Sebuah Akhir

By Astri Soeparyono, Kamis, 27 November 2014 | 17:00 WIB
Sebuah Akhir (Astri Soeparyono)

Aku ingin mengingatkannya bahwa ia sudah merelakan Nenek pergi beberapa bulan menjelang ajalnya. Bahwa Mama sudah tahu kepergian Nenek akan menjadi jalan yang terbaik dan bahwa Mama sudah mempersiapkan kepergian Nenek. Aku ingin mengingatkannya bahwa Mama sendiri yang bilang bahwa jika Nenek pergi, ia pasti akan mendapat tempat yang spesial di surga. Aku ingin mengingatkannya bahwa Mama tidak harus memikul beban ini sendirian, bahwa ia selalu punya aku.

Namun yang keluar dari mulutku hanyalah keheningan. Hampa seperti yang aku rasakan saat bahu Mama berguncang di pelukanku dan aku tidak bisa melakukan apa-apa untuk menghentikannya.

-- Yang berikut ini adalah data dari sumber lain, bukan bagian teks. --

import Summits.MatrixMultiplication.MatrixMultiplication.Theorems.AbelianSTPPCensusTAStatFSplit

/-!
# T_A static certificate, range `6780 … 6833` (multi-parameter k-member tree at `τ = 2371/1000`): kernel pieces of the cells `(12, 17, 20)`, `(15, 16, 17)` (volume `4080`) at the orders `6783 … 6785`, part 1/1

Cell mm-stpp (rung F-M1), tier T_A = «beat `2.371`, the record exponent (ADVXXZ'25 / DEK+26 rounded)»; seat mm-stpp-vp-p2 (gen 7).  Root-split layout (`AbelianSTPPCensusTAStatKMemberXSplit.lean`, `…XWalk.lean`, `AbelianSTPPCensusTAStatFSplit.lean`): the (cell, order) tree(s) have
0 nodes — beyond one `decide` — and is cut along list positions into `goIR` pieces / small subtrees / descent children of ≤ 4·10⁴ nodes each
(this file: 6 pieces, 0 nodes; sizes from the exact twin seat twin/tastat9.py, kit j314549), assembled in `AbelianSTPPCensusTAStatFCkS4080o6783t6785.lean`.
`decide` with kernel reduction (standard axioms; no `native_decide`), `Elab.async false`.
WHAT THIS IS NOT: arithmetic on shape lists only; no statement about STPP families or `ω`.
-/

set_option linter.dupNamespace false
set_option autoImplicit false
set_option Elab.async false

namespace Summit.MatrixMultiplication.MatrixMultiplication.Theorems.TAStatF

open ShapeCert (gainOf2371j)
open TECert (vol)

set_option maxHeartbeats 0 in
/-- the root of `(12, 17, 20)` bucket `70` at order `6783` (0 nodes) [original] -/
theorem s4080o6783x0b70r : TAStatKM.rootKX tb m2l gainOf2371j (rowOf 4080) (xrowOf 4080) (gainOf2371j 4080) 784 4080 1519 12 204 6783 kmax 70 69 = true := by decide +kernel

set_option maxHeartbeats 0 in
/-- the root of `(15, 16, 17)` bucket `70` at order `6783` (0 nodes) [original] -/
theorem s4080o6783x1b70r : TAStatKM.rootKX tb m2l gainOf2371j (rowOf 4080) (xrowOf 4080) (gainOf2371j 4080) 767 4080 1486 15 240 6783 kmax 70 70 = true := by decide +kernel

set_option maxHeartbeats 0 in
/-- the root of `(12, 17, 20)` bucket `70` at order `6784` (0 nodes) [original] -/
theorem s4080o6784x0b70r : TAStatKM.rootKX tb m2l gainOf2371j (rowOf 4080) (xrowOf 4080) (gainOf2371j 4080) 784 4080 1519 12 204 6784 kmax 70 69 = true := by decide +kernel

set_option maxHeartbeats 0 in
/-- the root of `(15, 16, 17)` bucket `70` at order `6784` (0 nodes) [original] -/
theorem s4080o6784x1b70r : TAStatKM.rootKX tb m2l gainOf2371j (rowOf 4080) (xrowOf 4080) (gainOf2371j 4080) 767 4080 1486 15 240 6784 kmax 70 70 = true := by decide +kernel

set_option maxHeartbeats 0 in
/-- the root of `(12, 17, 20)` bucket `70` at order `6785` (0 nodes) [original] -/
theorem s4080o6785x0b70r : TAStatKM.rootKX tb m2l gainOf2371j (rowOf 4080) (xrowOf 4080) (gainOf2371j 4080) 784 4080 1519 12 204 6785 kmax 70 69 = true := by decide +kernel

set_option maxHeartbeats 0 in
/-- the root of `(15, 16, 17)` bucket `70` at order `6785` (0 nodes) [original] -/
theorem s4080o6785x1b70r : TAStatKM.rootKX tb m2l gainOf2371j (rowOf 4080) (xrowOf 4080) (gainOf2371j 4080) 767 4080 1486 15 240 6785 kmax 70 70 = true := by decide +kernel

end Summit.MatrixMultiplication.MatrixMultiplication.Theorems.TAStatF
/-- **[Kt₄] Prop. 7.1 for `U(H₂)` over a REGULAR `γ₀ ∈ U(H₁)(L⁺)`, relative `K_v`-form, PROVED**: for almost every finite place `v` of `L⁺`, any two `g, g′ ∈ K₂,v = U(H₂)(𝒪_v)`
corresponding to `(γ₀)_v` are conjugate by an element of `K₂,v` — both have characteristic polynomial `charpoly γ₀ ⊗ 1`, separable by regularity; ★
`UnitaryGroup.eventually_forall_integralConj_cmDatum_of_charpoly_eq` (a.e. set depending on `(H₂, charpoly γ₀)` only). [cite: Kottwitz1986, Prop. 7.1; Cor. 7.3]
[cite: Rogawski1990, §3.3 p. 21] -/
theorem MatchingAdeleG₂.eventually_forall_exists_conj (hH : (H₂.map (cmConjRingHom L))ᵀ = H₂) (hdet : H₂.det ≠ 0) (hreg : IsRegularElt (γ₀.val : GL (Fin 3) L)) :
    ∀ᶠ v in cofinite, ∀ g g' : (UnitaryGroup.cmDatum L 3 H₂).Local v,
      g ∈ UnitaryGroup.cmLocalIntegralLevel L 3 H₂ v → g' ∈ UnitaryGroup.cmLocalIntegralLevel L 3 H₂ v →
        Corresponds (UnitaryGroup.conjLocal L (IsCMField.complexConj L) v) ((UnitaryGroup.adelicForm L 3 H₁).map (UnitaryGroup.adeleToLocal L v))
          ((UnitaryGroup.adelicForm L 3 H₂).map (UnitaryGroup.adeleToLocal L v)) ((UnitaryGroup.cmDatum L 3 H₁).toLocal v ((UnitaryGroup.cmDatum L 3 H₁).toAdelic γ₀)) g →
        Corresponds (UnitaryGroup.conjLocal L (IsCMField.complexConj L) v) ((UnitaryGroup.adelicForm L 3 H₁).map (UnitaryGroup.adeleToLocal L v))
          ((UnitaryGroup.adelicForm L 3 H₂).map (UnitaryGroup.adeleToLocal L v)) ((UnitaryGroup.cmDatum L 3 H₁).toLocal v ((UnitaryGroup.cmDatum L 3 H₁).toAdelic γ₀)) g' →
          ∃ k ∈ UnitaryGroup.cmLocalIntegralLevel L 3 H₂ v, k * g * k⁻¹ = g' := by
  filter_upwards [UnitaryGroup.eventually_forall_integralConj_cmDatum_of_charpoly_eq L 3 H₂ hH hdet _ hreg] with v hv g g' hg hg' hc hc'
  exact hv g g' hg hg' (MatchingAdeleG₂.charpoly_eq_of_corresponds_toLocal v g hc) (MatchingAdeleG₂.charpoly_eq_of_corresponds_toLocal v g' hc')
/-- **A near set and a ring of another colour**: the slot box is below every ring; the spoke is below
the ring of `b` if `b` is on a higher level, and passes it through the spoke window, off the arc of
`b`, otherwise (routing predicate). [folklore] -/
theorem near_arc_false (hV : P.Valid) (hσ : σ.InRange P) (hadm : σ.Adm P) (hR : RouteOK P σ) {e b : Fin 4} (hcol : col e ≠ col b)
    (heb : e ≠ b) {v : Site 2} (hve : v ∈ onearSet (σ.fr e) P.M (σ.k P e) (σ.T P e) P.w (σ.L P e) P.ε)
    {g : ℕ} (hg : g < σ.G P b) (hin : InArc (σ.G P b) (σ.ast b) (σ.aln b) (σ.toView P b g))
    (hvb : v ∈ (ringTube (σ.r P b) P.e P.s g).box) : False := by
  obtain ⟨hs, hk₀, hμ, hw1, hw2, he1, he2, hε1, hε2, -, -, -, -, -, -, hN, -, -, hn, hμM, hR₀, hR₀M, -⟩ := hV.ifacts
  obtain ⟨ke1, ke2, re1, re2, -, -, -, Le, -, -, -, -, -, hμe, hμe'⟩ := arm_facts hV hσ e
  obtain ⟨kb1, kb2, rb1, rb2, nsb, -, -, -, nb1, nsb', Gb, dvb, -, hμb, -⟩ := arm_facts hV hσ b
  obtain ⟨ha1, ha2⟩ := hadm e
  rw [nsb'] at nb1
  have hgb : g < 12 * (σ.r P b / P.s) - 4 := by rw [Gb, nsb'] at hg; exact hg
  have heb' : 2 * P.e ≤ σ.r P b := by zify; omega
  obtain ⟨-, -, -, hnorm1, -⟩ := ringTube_bounds nb1 dvb heb' hgb hvb
  obtain ⟨u, hu, rfl⟩ := hve
  rcases hu with hu | hu
  · -- the slot box is below every ring
    have h := slotBox_norm_le hV hσ hadm hu
    omega
  -- the spoke
  obtain ⟨h1, h2, h3, h4⟩ := bounds_of_mem_ospokeBox hu
  have hlv : σ.lv e ≠ σ.lv b := hR.2.1 e b heb
  rcases lt_or_gt_of_ne hlv with hlt | hlt
  · -- `b` on a higher level: the spoke of `e` ends below the ring of `b`
    have hle : (σ.lv e : ℤ) + 1 ≤ σ.lv b := by exact_mod_cast hlt
    have hμ0 : (0 : ℤ) ≤ P.μ := by positivity
    have hkey : (2 * (σ.lv e : ℤ) + 1) * P.μ + 2 * P.μ ≤ (2 * (σ.lv b : ℤ) + 1) * P.μ := by
      rw [show (2 * (σ.lv e : ℤ) + 1) * P.μ + 2 * P.μ = (2 * (σ.lv e : ℤ) + 3) * P.μ by ring]
      exact mul_le_mul_of_nonneg_right (by linarith) hμ0
    have key : 2 * (P.M : ℤ) + 2 * σ.k P e - 1 + σ.L P e < σ.r P b - P.s - 2 * P.e := by rw [Le]; omega
    have hk4 : 4 * ((σ.k P e / 4 : ℕ) : ℤ) ≤ σ.k P e := by omega
    have hn2 := (triNorm_le_iff_lin (x := u) (ρ := 2 * (P.M : ℤ) + 2 * σ.k P e - 1 + σ.L P e)).2 (by omega)
    rw [← triNorm_frameIso (σ.fr e) (hσ.hfr e)] at hn2
    omega
  · -- `b` on a lower level: the spoke crosses the ring of `b` through its window, off the arc
    have hwin := hR.2.2.2.2.1 b e hcol.symm hlt
    set ι := latIdx P.s (σ.r P b) (σ.ξ P e) with hι
    have hξr : -(σ.r P b : ℤ) ≤ σ.ξ P e := by unfold Slot4.ξ; omega
    have hι1 : 1 ≤ ι := le_latIdx_of_le (m := 1) (by omega) (by unfold Slot4.ξ; push_cast; omega)
    have hι2 : ι + 2 < σ.nr P b := latIdx_add_lt (m := 2) (by omega) nsb hξr (by unfold Slot4.ξ; push_cast; omega)
    rw [nsb'] at hι2
    have hout : g < min (piecePos (σ.r P b / P.s) (σ.fr e) (ι - 1)) (piecePos (σ.r P b / P.s) (σ.fr e) (ι + 1)) ∨
        max (piecePos (σ.r P b / P.s) (σ.fr e) (ι - 1)) (piecePos (σ.r P b / P.s) (σ.fr e) (ι + 1)) + 1 < g := by
      by_contra hc
      push Not at hc
      -- then `g` is one of the six window positions
      have hlo : σ.spokeWinLo P e b = min (piecePos (σ.r P b / P.s) (σ.fr e) (ι - 1)) (piecePos (σ.r P b / P.s) (σ.fr e) (ι + 1)) ∧
          max (piecePos (σ.r P b / P.s) (σ.fr e) (ι - 1)) (piecePos (σ.r P b / P.s) (σ.fr e) (ι + 1)) + 1 = σ.spokeWinLo P e b + 5 := by
        unfold Slot4.spokeWinLo piecePos
        rw [← nsb', ← hι]
        rw [← nsb'] at hι2
        constructor <;> split_ifs <;> simp only [min_def, max_def] <;> split_ifs <;> omega
      obtain ⟨q, hq, hgq⟩ : ∃ q, q < 6 ∧ g = σ.spokeWinLo P e b + q := ⟨g - σ.spokeWinLo P e b, by omega, by omega⟩
      rw [hgq] at hin
      exact hwin q hq hin
    have hlam : 2 * (P.e : ℤ) < (P.R₀ : ℤ) - 2 * σ.k P e - P.w - P.ε - 2 * P.e := by omega
    refine Set.disjoint_left.1 (ringTube_disjoint_of_lat rfl nb1 dvb heb' (d := P.ε) (by omega) hgb (hσ.hfr e) hξr le_rfl hι1 (by omega) hout
      (S := frameIso (σ.fr e) '' (ospokeTube P.M (σ.k P e) (σ.T P e) P.w (σ.L P e) P.ε).box) (lam := (P.R₀ : ℤ) - 2 * σ.k P e - P.w - P.ε - 2 * P.e)
      (by omega) ?_ ?_) hvb ⟨u, hu, rfl⟩
    · rintro x ⟨y, hy, rfl⟩
      obtain ⟨g1, g2, g3, g4⟩ := bounds_of_mem_ospokeBox hy
      refine (frameIso_mem_sectorNear_iff (hσ.hfr e)).2 ⟨?_, ?_⟩
      · unfold Slot4.ξ at hι hξr; omega
      · have hk4 : 4 * ((σ.k P e / 4 : ℕ) : ℤ) ≤ σ.k P e := by omega
        omega
    · rintro x ⟨y, hy, rfl⟩
      obtain ⟨g1, g2, g3, g4⟩ := bounds_of_mem_ospokeBox hy
      rw [lat_frameIso (hσ.hfr e)]
      unfold Slot4.ξ; constructor <;> omega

"Selamat pagi, Ma."          

Aku membuka gorden di kamar rumah sakit itu dan membiarkan cahaya matahari pagi masuk.

"Nadia bawa bunga untuk Mama. Mawar putih, kesukaannya Mama."

Tidak ada balasan. Mama masih terbaring tidak berdaya di atas ranjang. Aku menghampiri Mama dan meletakkan seikat bunga di atas meja di samping kepalanya.

"Semalam Nadia kehujanan, Ma," kataku sambil menggengam tangannya. "Masih ingat, enggak, waktu Mama selalu ngomel saat Nadia sengaja main hujan sambil mengeringkan kepala Nadia dengan handuk? Nadia rindu, Ma."

Kelopak matanya bergerak sedikit. Kemudian dengan sangat perlahan Mama membuka matanya. "Hai, Sayang. Bagaimana kabar gadis favorit Mama?" Aku memaksakan diri untuk senyum. "Baik," kataku sambil menelan ludah, hal yang selalu kulakukan saat aku berbohong.

Sebuah Akhir

Saat aku berumur sepuluh tahun, aku dan Mama memelihara seekor anjing betina yang cantik. Kami menamainya Shine, karena bulunya yang berwarna coklat keemasan selalu bersinar di bawah cahaya matahari. Shine tahu betul dirinya cantik-atau setidaknya aku berpikir begitu-karena setiap kali aku dan Mama mengajaknya jalan-jalan sore, ia selalu mengibaskan ekor dan bulunya yang panjang di samping kami. "Dasar tukang pamer," ledek Mama selalu. Tapi mungkin dia tidak berusaha mengibaskannya, namun karena bulunya yang panjang selalu menjuntai. Entahlah.

Aku baru pulang sekolah suatu hari dan seperti biasa menyantap makan siangku dengan Mama. Namun aku tahu ada yang beda hari ini dengan Mama. "Hai, Sayang. Bagaimana hari pertama SMP? Tidak buruk, kan?"